[Stored data entries]
import Mathlib
import Literature.Computability.Complexity.LowDegreeExtension
import HarnessLib

/-!
# Zero tests for low-degree extensions: Schwartz–Zippel in counting form, the subcube zero test, random combinations

Literature / complexity toolkit, fourth brick of the algebraic engine of probabilistically
checkable proofs for exponential-time computations (after `LowDegreeTest.lean`,
`SumcheckField.lean`, `LowDegreeExtension.lean`). The verifier of Babai–Fortnow–Lund /
Babai–Fortnow–Levin–Szegedy must check that a low-degree CONSTRAINT function `Ψ` vanishes on the
whole subcube `Hᴷ`; it does so by (i) combining the constraint families with random
coefficients `λ` and (ii) testing the low-degree extension of `Ψ|_{Hᴷ}` at a random point `ρ`,
which reduces "`Ψ ≡ 0` on `Hᴷ`" to the single sum `∑_{c ∈ Hᴷ} Ψ(c) ∏ₜ L_{cₜ}(ρₜ) = 0` — a
sumcheck claim (Arora–Barak 2009, §8.6.2 / §11.5.2 "zero on a subcube"; BFLS 1991, §5). Both
steps are instances of the Schwartz–Zippel lemma (Mathlib
`MvPolynomial.schwartz_zippel_totalDegree`), here put in the counting form used by the tree:

* `card_eval_eq_zero_mul_le` — for a nonzero `p ∈ F[X₁, …, X_N]`:
  `#{f ∈ Fᴺ | p(f) = 0} · |F| ≤ deg p · |F|ᴺ`;
* `ldePoly_ne_zero` — the extension polynomial of a table that does not vanish on `Hᴷ` is nonzero;
  **`card_lde_eq_zero_mul_le`** (the subcube zero test): if `Ψ(c₀) ≠ 0` for some `c₀ ∈ Hᴷ` then
  `#{ρ ∈ Fᴷ | Ψ̂(ρ) = 0} · |F| ≤ K (#H - 1) · |F|ᴷ`, where `Ψ̂ = lde H Ψ` is the sum
  `∑_{c ∈ Hᴷ} Ψ(c) ∏ₜ L_{cₜ}(ρₜ)` checked by the sumcheck protocol;
* **`card_linComb_eq_zero_mul_le`** (random combination of constraint families): if
  `a : Fin N → F` is not identically zero then `#{λ ∈ Fᴺ | ∑ᵢ λᵢ aᵢ = 0} · |F| ≤ |F|ᴺ`.

## References

* L. Babai, L. Fortnow, L. Levin, M. Szegedy, *Checking computations in polylogarithmic time*,
  STOC 1991, §5 [BFLS1991].
* S. Arora, B. Barak, *Computational Complexity: A Modern Approach*, CUP 2009, Lemma 7.5 / A.36
  (Schwartz–Zippel), §8.6.2, §11.5.2 [AroraBarakCC2009].
* J. T. Schwartz, *Fast probabilistic algorithms for verification of polynomial identities*,
  J. ACM 27 (1980); R. Zippel, EUROSAM 1979 (cited through Mathlib's `SchwartzZippel`).
-/

noncomputable section

open Finset Polynomial

namespace Literature.Computability.Complexity

namespace LowDegreeExtension

variable {F : Type*} [Field F] [Fintype F] [DecidableEq F]

/-- **Schwartz–Zippel, counting form**: a nonzero polynomial in `N` variables of total degree
`deg p` vanishes on at most a `deg p / |F|` fraction of `Fᴺ`:
`#{f | p(f) = 0} · |F| ≤ deg p · |F|ᴺ`. [Mathlib `MvPolynomial.schwartz_zippel_totalDegree`]
[cite: AroraBarakCC2009, Lemma A.36] -/
theorem card_eval_eq_zero_mul_le {N : ℕ} {p : MvPolynomial (Fin N) F} (hp : p ≠ 0) :
    (univ.filter fun f : Fin N → F => MvPolynomial.eval f p = 0).card * Fintype.card F ≤
      p.totalDegree * Fintype.card F ^ N := by
  have h := MvPolynomial.schwartz_zippel_totalDegree hp (univ : Finset F)
  rw [Fintype.piFinset_univ, card_univ] at h
  have hF : (0 : ℚ≥0) < Fintype.card F := by exact_mod_cast Fintype.card_pos
  have hFN : (0 : ℚ≥0) < (Fintype.card F : ℚ≥0) ^ N := pow_pos hF N
  rw [div_le_div_iff₀ hFN hF] at h
  exact_mod_cast h

omit [Fintype F] in
/-- The extension polynomial of a table that does not vanish on `Hᴷ` is nonzero (it takes the
value `Ψ(c₀) ≠ 0` at `c₀`). [cite: BFLS1991, §4] -/
theorem ldePoly_ne_zero {K : ℕ} {H : Finset F} (Ψ : (Fin K → F) → F) {c₀ : Fin K → F}
    (hc₀ : ∀ t, c₀ t ∈ H) (hΨ : Ψ c₀ ≠ 0) : ldePoly H Ψ ≠ 0 := by
  intro h
  apply hΨ
  rw [← lde_apply_of_mem Ψ hc₀, ← eval_ldePoly, h, map_zero]

/-- **The subcube zero test.** If the table `Ψ` does not vanish identically on `Hᴷ`, then its
low-degree extension `Ψ̂(ρ) = ∑_{c ∈ Hᴷ} Ψ(c) ∏ₜ L_{cₜ}(ρₜ)` vanishes on at most a
`K (#H - 1) / |F|` fraction of the points `ρ ∈ Fᴷ`:
`#{ρ | Ψ̂(ρ) = 0} · |F| ≤ K (#H - 1) · |F|ᴷ`. (So a verifier that samples `ρ` and checks the
sum `Ψ̂(ρ) = 0` by the sumcheck protocol rejects a violated constraint system with high
probability.) [cite: AroraBarakCC2009, §8.6.2] [cite: BFLS1991, §5] -/
theorem card_lde_eq_zero_mul_le {K : ℕ} {H : Finset F} (Ψ : (Fin K → F) → F) {c₀ : Fin K → F}
    (hc₀ : ∀ t, c₀ t ∈ H) (hΨ : Ψ c₀ ≠ 0) :
    (univ.filter fun ρ : Fin K → F => lde H Ψ ρ = 0).card * Fintype.card F ≤
      K * (H.card - 1) * Fintype.card F ^ K := by
  have h := card_eval_eq_zero_mul_le (ldePoly_ne_zero Ψ hc₀ hΨ)
  simp only [eval_ldePoly] at h
  exact h.trans (Nat.mul_le_mul_right _ (totalDegree_ldePoly_le Ψ))

/-- **Random combination of constraint values.** If `a : Fin N → F` is not identically zero,
then `∑ᵢ λᵢ aᵢ = 0` for at most a `1/|F|` fraction of the coefficient vectors `λ ∈ Fᴺ`:
`#{λ | ∑ᵢ λᵢ aᵢ = 0} · |F| ≤ |F|ᴺ` (Schwartz–Zippel for the nonzero linear form `∑ᵢ aᵢ Xᵢ`).
[cite: AroraBarakCC2009, §11.5.2] -/
theorem card_linComb_eq_zero_mul_le {N : ℕ} (a : Fin N → F) (ha : ∃ i, a i ≠ 0) :
    (univ.filter fun lam : Fin N → F => ∑ i, lam i * a i = 0).card * Fintype.card F ≤ Fintype.card F ^ N := by
  obtain ⟨i₀, hi₀⟩ := ha
  set p : MvPolynomial (Fin N) F := ∑ i, MvPolynomial.C (a i) * MvPolynomial.X i with hp
  have hpne : p ≠ 0 := by
    intro h
    apply hi₀
    have := congrArg (MvPolynomial.eval (Pi.single i₀ 1)) h
    simp only [hp, map_sum, map_mul, MvPolynomial.eval_C, MvPolynomial.eval_X, map_zero] at this
    rw [sum_eq_single i₀ (fun i _ hi => by rw [Pi.single_eq_of_ne hi, mul_zero])
      (fun h => absurd (mem_univ _) h)] at this
    simpa using this
  have hdeg : p.totalDegree ≤ 1 := by
    refine (MvPolynomial.totalDegree_finsetSum _ _).trans (Finset.sup_le fun i _ => ?_)
    refine (MvPolynomial.totalDegree_mul _ _).trans ?_
    rw [MvPolynomial.totalDegree_C, zero_add]
    exact (MvPolynomial.totalDegree_X _).le
  have h := card_eval_eq_zero_mul_le hpne
  have heval : ∀ lam : Fin N → F, MvPolynomial.eval lam p = ∑ i, lam i * a i := fun lam => by
    simp only [hp, map_sum, map_mul, MvPolynomial.eval_C, MvPolynomial.eval_X]
    exact sum_congr rfl fun i _ => mul_comm _ _
  simp only [heval] at h
  exact h.trans ((Nat.mul_le_mul_right _ hdeg).trans (by rw [one_mul]))

end LowDegreeExtension

end Literature.Computability.Complexity

end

_To do_.
Each line of the entries above that includes the string "fraction" should be copied out.

_Problem solution_.
`deg p` vanishes on at most a `deg p / |F|` fraction of `Fᴺ`:
`K (#H - 1) / |F|` fraction of the points `ρ ∈ Fᴷ`:
then `∑ᵢ λᵢ aᵢ = 0` for at most a `1/|F|` fraction of the coefficient vectors `λ ∈ Fᴺ`:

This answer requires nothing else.